Stored data entries:
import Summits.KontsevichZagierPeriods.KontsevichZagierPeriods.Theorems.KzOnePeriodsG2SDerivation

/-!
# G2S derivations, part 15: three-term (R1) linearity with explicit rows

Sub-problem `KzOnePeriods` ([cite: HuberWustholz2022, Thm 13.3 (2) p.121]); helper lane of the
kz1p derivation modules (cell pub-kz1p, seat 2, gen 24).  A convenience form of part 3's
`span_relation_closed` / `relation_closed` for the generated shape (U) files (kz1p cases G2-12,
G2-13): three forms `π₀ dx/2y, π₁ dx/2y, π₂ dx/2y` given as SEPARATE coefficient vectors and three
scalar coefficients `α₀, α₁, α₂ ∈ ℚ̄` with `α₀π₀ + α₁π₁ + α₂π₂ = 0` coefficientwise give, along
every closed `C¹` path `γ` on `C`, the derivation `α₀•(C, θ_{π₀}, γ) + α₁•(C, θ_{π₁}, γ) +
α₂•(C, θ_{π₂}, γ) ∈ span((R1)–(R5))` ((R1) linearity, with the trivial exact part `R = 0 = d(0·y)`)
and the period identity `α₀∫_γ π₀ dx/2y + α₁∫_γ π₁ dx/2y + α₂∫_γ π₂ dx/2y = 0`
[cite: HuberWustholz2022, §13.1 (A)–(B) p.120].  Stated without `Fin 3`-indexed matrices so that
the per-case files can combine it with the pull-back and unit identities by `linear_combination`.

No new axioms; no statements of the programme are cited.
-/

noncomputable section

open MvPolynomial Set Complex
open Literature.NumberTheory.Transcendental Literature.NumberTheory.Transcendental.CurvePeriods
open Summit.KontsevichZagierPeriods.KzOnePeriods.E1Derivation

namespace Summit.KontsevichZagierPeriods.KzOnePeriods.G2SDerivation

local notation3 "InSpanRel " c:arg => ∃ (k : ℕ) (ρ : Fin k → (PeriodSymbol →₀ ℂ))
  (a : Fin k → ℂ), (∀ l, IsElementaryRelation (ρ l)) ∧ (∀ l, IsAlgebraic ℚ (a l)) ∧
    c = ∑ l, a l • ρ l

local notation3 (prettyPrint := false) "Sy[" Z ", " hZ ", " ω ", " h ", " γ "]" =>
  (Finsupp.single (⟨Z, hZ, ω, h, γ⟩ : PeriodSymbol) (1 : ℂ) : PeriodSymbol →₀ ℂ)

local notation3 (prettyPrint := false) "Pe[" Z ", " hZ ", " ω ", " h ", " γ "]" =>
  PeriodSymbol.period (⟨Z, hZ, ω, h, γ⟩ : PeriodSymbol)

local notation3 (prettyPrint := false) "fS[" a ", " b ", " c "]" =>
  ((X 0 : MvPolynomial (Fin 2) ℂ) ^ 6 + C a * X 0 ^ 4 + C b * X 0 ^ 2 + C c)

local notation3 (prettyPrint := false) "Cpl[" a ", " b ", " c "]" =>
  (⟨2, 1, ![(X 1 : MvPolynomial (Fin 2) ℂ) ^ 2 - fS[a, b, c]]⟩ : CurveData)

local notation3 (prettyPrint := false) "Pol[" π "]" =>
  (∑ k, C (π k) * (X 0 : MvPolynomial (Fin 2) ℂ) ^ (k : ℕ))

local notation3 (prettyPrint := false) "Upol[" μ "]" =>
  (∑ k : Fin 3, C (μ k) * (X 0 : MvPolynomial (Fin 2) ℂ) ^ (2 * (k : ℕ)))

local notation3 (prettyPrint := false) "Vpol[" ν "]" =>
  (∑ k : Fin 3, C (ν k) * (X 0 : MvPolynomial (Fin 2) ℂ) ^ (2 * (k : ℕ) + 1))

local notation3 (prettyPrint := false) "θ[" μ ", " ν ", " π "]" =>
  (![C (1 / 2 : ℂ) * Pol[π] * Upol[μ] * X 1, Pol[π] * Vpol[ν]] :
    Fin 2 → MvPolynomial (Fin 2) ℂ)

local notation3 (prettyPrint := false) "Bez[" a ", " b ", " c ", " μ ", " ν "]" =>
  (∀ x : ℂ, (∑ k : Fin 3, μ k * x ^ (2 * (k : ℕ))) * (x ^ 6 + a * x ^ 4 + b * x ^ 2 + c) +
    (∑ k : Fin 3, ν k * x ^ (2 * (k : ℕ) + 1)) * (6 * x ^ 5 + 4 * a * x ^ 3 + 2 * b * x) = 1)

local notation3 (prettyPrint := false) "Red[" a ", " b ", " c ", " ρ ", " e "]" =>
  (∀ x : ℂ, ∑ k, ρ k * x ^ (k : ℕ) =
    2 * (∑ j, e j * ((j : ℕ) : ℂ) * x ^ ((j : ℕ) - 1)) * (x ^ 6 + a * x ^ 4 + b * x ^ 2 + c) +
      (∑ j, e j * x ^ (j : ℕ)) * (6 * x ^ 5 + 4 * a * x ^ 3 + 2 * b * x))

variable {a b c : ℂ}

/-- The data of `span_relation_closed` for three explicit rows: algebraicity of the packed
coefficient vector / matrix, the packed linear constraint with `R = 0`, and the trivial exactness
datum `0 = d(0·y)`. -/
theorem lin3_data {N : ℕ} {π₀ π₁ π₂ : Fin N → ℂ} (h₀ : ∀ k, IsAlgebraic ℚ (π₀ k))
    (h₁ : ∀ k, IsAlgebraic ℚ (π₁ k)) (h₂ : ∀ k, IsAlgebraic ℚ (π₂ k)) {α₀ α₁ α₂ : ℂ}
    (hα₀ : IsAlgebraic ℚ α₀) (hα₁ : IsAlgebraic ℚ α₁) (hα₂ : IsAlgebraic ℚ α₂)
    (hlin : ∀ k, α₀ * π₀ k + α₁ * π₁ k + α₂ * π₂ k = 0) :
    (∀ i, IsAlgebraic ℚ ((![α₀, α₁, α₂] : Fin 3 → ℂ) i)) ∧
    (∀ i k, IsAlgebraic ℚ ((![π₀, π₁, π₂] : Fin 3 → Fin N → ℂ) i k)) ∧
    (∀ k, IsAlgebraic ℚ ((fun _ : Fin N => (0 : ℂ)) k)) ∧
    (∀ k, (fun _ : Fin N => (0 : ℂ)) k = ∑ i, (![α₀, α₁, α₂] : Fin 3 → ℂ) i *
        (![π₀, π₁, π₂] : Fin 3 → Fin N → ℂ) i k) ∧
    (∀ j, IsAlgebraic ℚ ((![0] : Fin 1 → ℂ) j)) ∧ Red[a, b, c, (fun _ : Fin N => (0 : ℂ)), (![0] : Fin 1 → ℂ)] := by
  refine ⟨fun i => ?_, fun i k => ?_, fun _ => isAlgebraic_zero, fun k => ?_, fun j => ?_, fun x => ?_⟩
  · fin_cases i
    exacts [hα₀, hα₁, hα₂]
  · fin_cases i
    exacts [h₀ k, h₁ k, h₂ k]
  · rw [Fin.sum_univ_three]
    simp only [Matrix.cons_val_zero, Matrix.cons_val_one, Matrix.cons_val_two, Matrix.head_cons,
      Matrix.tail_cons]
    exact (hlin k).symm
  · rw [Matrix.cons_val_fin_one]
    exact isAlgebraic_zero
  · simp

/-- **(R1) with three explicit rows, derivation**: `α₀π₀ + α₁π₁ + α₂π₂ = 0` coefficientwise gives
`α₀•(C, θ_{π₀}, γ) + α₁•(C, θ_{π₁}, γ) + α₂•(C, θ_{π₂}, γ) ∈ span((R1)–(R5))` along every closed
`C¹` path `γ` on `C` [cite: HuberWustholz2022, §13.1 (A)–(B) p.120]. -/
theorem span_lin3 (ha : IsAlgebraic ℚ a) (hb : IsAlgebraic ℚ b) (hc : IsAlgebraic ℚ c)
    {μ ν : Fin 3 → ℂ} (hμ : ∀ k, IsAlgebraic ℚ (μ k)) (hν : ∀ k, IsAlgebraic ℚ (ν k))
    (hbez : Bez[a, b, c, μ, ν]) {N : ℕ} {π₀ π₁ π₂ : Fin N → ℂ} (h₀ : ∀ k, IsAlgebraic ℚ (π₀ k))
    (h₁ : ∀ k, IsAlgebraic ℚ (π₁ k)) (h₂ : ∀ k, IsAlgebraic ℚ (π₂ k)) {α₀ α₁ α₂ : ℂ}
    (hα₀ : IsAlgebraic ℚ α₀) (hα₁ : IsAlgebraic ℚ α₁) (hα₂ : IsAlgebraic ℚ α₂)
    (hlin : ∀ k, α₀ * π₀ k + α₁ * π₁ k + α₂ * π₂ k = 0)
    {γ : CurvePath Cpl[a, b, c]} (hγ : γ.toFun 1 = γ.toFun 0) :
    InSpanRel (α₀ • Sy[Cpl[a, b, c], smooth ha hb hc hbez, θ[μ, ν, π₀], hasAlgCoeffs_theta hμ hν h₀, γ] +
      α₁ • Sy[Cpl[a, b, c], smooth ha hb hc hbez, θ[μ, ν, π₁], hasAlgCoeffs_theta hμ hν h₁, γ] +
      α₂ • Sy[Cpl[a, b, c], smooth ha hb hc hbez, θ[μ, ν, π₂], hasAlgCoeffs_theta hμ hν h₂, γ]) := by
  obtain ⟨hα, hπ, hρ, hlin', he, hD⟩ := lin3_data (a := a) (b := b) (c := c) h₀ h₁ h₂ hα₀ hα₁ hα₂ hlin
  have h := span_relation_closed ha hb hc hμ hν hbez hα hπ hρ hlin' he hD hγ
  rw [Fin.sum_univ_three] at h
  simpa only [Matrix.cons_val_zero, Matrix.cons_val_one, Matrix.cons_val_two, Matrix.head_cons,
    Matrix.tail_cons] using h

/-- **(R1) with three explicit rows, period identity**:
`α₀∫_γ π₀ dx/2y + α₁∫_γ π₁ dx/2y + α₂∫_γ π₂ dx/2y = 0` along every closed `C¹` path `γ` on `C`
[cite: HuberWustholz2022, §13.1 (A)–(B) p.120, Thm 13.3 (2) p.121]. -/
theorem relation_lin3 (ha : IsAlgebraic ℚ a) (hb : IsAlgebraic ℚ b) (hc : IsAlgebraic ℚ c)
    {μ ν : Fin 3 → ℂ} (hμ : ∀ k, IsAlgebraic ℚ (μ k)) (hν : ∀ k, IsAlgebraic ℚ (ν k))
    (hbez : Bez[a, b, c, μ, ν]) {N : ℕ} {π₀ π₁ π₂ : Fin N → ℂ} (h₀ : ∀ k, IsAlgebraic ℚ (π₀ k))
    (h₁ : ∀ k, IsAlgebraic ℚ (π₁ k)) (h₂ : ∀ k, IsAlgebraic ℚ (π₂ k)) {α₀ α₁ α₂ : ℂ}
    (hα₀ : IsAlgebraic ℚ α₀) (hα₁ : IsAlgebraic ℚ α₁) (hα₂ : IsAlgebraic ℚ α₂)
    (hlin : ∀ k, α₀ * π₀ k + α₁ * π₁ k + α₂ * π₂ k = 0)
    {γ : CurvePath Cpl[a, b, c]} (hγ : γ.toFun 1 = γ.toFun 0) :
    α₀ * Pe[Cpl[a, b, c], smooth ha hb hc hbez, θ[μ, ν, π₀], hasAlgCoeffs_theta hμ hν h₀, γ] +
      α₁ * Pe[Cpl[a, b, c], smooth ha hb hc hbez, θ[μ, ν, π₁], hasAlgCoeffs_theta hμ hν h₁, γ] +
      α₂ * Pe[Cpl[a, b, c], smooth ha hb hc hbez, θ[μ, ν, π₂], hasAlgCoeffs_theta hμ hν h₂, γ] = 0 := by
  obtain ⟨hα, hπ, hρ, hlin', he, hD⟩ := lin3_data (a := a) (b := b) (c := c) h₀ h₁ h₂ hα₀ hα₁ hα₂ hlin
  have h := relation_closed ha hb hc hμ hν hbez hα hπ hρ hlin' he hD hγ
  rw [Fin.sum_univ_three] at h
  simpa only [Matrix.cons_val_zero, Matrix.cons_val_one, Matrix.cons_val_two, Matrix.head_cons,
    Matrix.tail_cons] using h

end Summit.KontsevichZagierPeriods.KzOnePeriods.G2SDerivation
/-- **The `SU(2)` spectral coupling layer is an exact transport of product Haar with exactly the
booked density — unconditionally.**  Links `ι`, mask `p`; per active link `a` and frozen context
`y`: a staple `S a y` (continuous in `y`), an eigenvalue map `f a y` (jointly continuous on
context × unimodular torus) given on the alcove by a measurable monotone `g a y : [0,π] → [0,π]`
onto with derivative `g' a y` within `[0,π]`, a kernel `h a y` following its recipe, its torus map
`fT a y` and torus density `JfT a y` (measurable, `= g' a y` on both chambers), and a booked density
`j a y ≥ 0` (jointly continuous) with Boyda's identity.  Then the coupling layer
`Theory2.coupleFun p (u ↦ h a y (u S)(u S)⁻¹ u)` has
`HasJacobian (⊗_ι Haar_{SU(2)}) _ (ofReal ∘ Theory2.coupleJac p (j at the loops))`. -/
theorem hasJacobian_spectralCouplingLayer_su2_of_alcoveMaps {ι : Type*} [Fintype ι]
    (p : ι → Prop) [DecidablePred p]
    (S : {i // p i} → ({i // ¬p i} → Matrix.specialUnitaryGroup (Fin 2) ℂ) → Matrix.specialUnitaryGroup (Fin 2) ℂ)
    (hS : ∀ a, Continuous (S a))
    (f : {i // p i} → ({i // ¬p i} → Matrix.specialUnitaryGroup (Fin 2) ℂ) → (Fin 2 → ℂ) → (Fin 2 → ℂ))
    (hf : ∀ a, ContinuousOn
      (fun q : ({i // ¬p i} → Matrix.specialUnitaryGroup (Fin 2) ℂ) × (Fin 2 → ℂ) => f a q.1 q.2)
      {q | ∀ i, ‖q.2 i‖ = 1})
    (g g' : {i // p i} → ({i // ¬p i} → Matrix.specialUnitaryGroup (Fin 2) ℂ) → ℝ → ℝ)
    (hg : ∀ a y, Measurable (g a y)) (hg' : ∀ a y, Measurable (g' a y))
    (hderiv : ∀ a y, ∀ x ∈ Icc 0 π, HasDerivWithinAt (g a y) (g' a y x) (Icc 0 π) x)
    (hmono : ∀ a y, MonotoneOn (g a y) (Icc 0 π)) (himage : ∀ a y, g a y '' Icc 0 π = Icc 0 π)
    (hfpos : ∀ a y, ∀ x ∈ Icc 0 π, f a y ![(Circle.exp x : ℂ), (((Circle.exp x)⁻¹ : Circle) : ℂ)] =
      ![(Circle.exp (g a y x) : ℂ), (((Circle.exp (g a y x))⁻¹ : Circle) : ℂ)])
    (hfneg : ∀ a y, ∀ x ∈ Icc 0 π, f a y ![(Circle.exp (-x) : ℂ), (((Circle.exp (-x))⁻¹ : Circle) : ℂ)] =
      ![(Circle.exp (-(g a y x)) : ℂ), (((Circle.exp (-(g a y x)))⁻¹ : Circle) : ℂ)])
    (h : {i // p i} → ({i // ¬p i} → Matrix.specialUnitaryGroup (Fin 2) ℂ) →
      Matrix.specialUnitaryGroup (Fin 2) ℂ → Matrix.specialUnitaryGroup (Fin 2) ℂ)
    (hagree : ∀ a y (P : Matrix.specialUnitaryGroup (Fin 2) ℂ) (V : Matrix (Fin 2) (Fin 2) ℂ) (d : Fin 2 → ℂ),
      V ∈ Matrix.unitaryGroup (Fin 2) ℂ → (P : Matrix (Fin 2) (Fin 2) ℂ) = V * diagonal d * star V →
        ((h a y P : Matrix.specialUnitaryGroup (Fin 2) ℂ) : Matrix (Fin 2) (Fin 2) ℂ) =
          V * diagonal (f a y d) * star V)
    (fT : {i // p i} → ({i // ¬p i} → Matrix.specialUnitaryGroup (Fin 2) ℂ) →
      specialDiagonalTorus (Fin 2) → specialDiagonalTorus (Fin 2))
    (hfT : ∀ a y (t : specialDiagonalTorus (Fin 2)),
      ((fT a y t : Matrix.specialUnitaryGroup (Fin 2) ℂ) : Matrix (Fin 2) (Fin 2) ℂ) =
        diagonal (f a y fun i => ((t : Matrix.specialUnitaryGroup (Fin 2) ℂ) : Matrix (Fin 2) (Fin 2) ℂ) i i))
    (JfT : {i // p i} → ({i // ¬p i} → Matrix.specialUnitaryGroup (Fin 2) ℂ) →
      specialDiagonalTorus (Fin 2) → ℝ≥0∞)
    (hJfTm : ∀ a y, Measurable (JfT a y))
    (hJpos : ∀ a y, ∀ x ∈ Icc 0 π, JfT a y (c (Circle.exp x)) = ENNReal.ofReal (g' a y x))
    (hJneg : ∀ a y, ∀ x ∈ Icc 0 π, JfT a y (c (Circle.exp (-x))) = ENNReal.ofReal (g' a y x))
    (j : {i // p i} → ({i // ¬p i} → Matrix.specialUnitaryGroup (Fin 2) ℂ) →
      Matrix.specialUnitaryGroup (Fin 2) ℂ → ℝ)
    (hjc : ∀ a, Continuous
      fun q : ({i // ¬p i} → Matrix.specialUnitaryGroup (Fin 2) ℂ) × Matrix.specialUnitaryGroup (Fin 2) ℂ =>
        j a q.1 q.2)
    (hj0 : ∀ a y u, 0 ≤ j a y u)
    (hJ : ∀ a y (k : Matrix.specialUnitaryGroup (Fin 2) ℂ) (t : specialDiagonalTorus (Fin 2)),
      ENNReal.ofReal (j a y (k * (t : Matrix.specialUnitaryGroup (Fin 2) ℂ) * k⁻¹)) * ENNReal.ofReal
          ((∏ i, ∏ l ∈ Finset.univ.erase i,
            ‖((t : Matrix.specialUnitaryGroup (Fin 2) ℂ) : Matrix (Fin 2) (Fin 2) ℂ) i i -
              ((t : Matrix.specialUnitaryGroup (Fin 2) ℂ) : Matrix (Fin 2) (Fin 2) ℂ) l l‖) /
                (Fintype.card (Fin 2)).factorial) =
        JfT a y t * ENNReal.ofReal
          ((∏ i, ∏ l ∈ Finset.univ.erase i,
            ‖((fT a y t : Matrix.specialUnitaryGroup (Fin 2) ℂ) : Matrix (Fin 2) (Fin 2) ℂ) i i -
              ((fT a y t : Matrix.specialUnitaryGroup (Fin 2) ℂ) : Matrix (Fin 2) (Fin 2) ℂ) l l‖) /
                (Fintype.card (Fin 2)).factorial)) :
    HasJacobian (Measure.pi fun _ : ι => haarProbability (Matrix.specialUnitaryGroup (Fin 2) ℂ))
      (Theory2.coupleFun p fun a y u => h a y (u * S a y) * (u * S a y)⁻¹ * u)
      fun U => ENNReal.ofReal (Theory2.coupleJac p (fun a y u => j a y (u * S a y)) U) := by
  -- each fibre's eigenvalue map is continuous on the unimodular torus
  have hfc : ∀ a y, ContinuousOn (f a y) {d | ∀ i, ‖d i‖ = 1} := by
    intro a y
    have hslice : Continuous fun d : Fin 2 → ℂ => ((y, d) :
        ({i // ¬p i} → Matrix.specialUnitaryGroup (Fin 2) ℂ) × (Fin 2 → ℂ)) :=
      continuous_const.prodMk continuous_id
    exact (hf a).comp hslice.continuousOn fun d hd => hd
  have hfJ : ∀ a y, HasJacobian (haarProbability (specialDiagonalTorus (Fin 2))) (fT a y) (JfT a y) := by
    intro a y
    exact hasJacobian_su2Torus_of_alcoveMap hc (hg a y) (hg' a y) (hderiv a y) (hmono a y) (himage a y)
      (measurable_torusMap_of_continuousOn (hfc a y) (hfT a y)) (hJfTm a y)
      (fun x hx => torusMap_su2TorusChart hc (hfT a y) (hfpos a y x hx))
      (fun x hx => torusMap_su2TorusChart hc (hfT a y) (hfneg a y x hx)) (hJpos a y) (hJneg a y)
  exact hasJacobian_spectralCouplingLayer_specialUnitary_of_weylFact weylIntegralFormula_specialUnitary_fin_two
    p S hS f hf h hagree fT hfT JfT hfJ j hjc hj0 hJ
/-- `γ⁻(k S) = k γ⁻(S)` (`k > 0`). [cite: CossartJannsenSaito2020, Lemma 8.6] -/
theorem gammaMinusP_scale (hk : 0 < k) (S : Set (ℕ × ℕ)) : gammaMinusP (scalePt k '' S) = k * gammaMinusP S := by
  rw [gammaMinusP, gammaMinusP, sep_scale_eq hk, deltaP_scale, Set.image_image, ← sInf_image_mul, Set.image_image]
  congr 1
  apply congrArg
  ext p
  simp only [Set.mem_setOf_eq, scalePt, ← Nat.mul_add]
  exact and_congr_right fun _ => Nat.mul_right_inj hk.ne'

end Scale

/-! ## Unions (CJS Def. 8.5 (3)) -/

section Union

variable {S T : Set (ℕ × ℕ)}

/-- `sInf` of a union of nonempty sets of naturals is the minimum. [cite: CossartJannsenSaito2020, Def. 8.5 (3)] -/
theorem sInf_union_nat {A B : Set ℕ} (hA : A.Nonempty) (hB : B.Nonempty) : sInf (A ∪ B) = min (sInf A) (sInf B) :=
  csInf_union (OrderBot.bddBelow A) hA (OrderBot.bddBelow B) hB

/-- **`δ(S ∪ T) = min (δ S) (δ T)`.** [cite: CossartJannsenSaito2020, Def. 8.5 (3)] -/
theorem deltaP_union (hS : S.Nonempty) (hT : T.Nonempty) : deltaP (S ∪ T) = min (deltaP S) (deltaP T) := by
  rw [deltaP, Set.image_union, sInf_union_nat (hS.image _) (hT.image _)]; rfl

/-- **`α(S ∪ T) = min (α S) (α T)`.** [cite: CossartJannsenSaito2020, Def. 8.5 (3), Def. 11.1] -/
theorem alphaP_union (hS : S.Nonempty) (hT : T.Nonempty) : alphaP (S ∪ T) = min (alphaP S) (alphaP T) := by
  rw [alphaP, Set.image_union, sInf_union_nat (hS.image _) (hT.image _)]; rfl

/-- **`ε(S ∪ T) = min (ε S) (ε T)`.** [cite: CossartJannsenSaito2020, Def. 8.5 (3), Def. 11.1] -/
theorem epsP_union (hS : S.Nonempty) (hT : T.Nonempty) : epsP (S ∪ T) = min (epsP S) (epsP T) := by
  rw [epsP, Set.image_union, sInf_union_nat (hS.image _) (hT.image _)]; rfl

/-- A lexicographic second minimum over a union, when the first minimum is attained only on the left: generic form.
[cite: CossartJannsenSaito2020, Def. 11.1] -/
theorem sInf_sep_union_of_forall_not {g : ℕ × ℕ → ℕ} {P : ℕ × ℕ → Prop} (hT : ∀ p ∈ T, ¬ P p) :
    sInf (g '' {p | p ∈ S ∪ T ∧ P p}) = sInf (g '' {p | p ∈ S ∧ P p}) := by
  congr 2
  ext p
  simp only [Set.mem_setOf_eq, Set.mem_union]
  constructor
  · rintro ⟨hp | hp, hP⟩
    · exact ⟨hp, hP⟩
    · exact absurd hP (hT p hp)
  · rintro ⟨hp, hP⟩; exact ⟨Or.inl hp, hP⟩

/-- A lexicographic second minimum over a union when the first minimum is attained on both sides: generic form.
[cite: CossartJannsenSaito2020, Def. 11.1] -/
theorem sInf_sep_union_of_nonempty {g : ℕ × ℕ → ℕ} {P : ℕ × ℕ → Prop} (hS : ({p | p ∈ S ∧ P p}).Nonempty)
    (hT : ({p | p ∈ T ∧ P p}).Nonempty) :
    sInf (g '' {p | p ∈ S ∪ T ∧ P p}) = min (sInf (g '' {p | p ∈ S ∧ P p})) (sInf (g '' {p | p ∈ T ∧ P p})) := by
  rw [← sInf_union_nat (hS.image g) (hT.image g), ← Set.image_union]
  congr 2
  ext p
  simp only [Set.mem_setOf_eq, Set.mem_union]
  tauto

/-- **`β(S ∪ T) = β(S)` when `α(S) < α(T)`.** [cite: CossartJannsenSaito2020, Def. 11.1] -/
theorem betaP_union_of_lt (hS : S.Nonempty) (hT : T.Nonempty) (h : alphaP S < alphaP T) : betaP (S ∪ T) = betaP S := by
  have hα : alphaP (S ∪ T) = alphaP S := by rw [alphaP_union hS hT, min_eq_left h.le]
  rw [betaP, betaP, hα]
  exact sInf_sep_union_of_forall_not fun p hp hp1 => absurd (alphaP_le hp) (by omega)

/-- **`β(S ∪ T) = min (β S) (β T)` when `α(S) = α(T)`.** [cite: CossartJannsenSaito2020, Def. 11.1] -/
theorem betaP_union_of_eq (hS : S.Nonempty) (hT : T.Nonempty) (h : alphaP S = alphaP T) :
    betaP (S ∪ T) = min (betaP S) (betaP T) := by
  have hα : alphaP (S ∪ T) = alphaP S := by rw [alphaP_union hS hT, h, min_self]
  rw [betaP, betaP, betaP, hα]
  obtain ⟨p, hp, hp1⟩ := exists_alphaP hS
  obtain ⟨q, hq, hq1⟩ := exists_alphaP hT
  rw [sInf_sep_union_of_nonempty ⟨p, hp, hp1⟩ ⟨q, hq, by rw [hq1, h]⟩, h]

Instructions for the task: Retype only the lines above between the line with "(hderiv : ∀" and the line with "(hfneg : ∀ a", counting those two lines as well, and keep every character as it is.

Solution to the exercise:
    (hderiv : ∀ a y, ∀ x ∈ Icc 0 π, HasDerivWithinAt (g a y) (g' a y x) (Icc 0 π) x)
    (hmono : ∀ a y, MonotoneOn (g a y) (Icc 0 π)) (himage : ∀ a y, g a y '' Icc 0 π = Icc 0 π)
    (hfpos : ∀ a y, ∀ x ∈ Icc 0 π, f a y ![(Circle.exp x : ℂ), (((Circle.exp x)⁻¹ : Circle) : ℂ)] =
      ![(Circle.exp (g a y x) : ℂ), (((Circle.exp (g a y x))⁻¹ : Circle) : ℂ)])
    (hfneg : ∀ a y, ∀ x ∈ Icc 0 π, f a y ![(Circle.exp (-x) : ℂ), (((Circle.exp (-x))⁻¹ : Circle) : ℂ)] =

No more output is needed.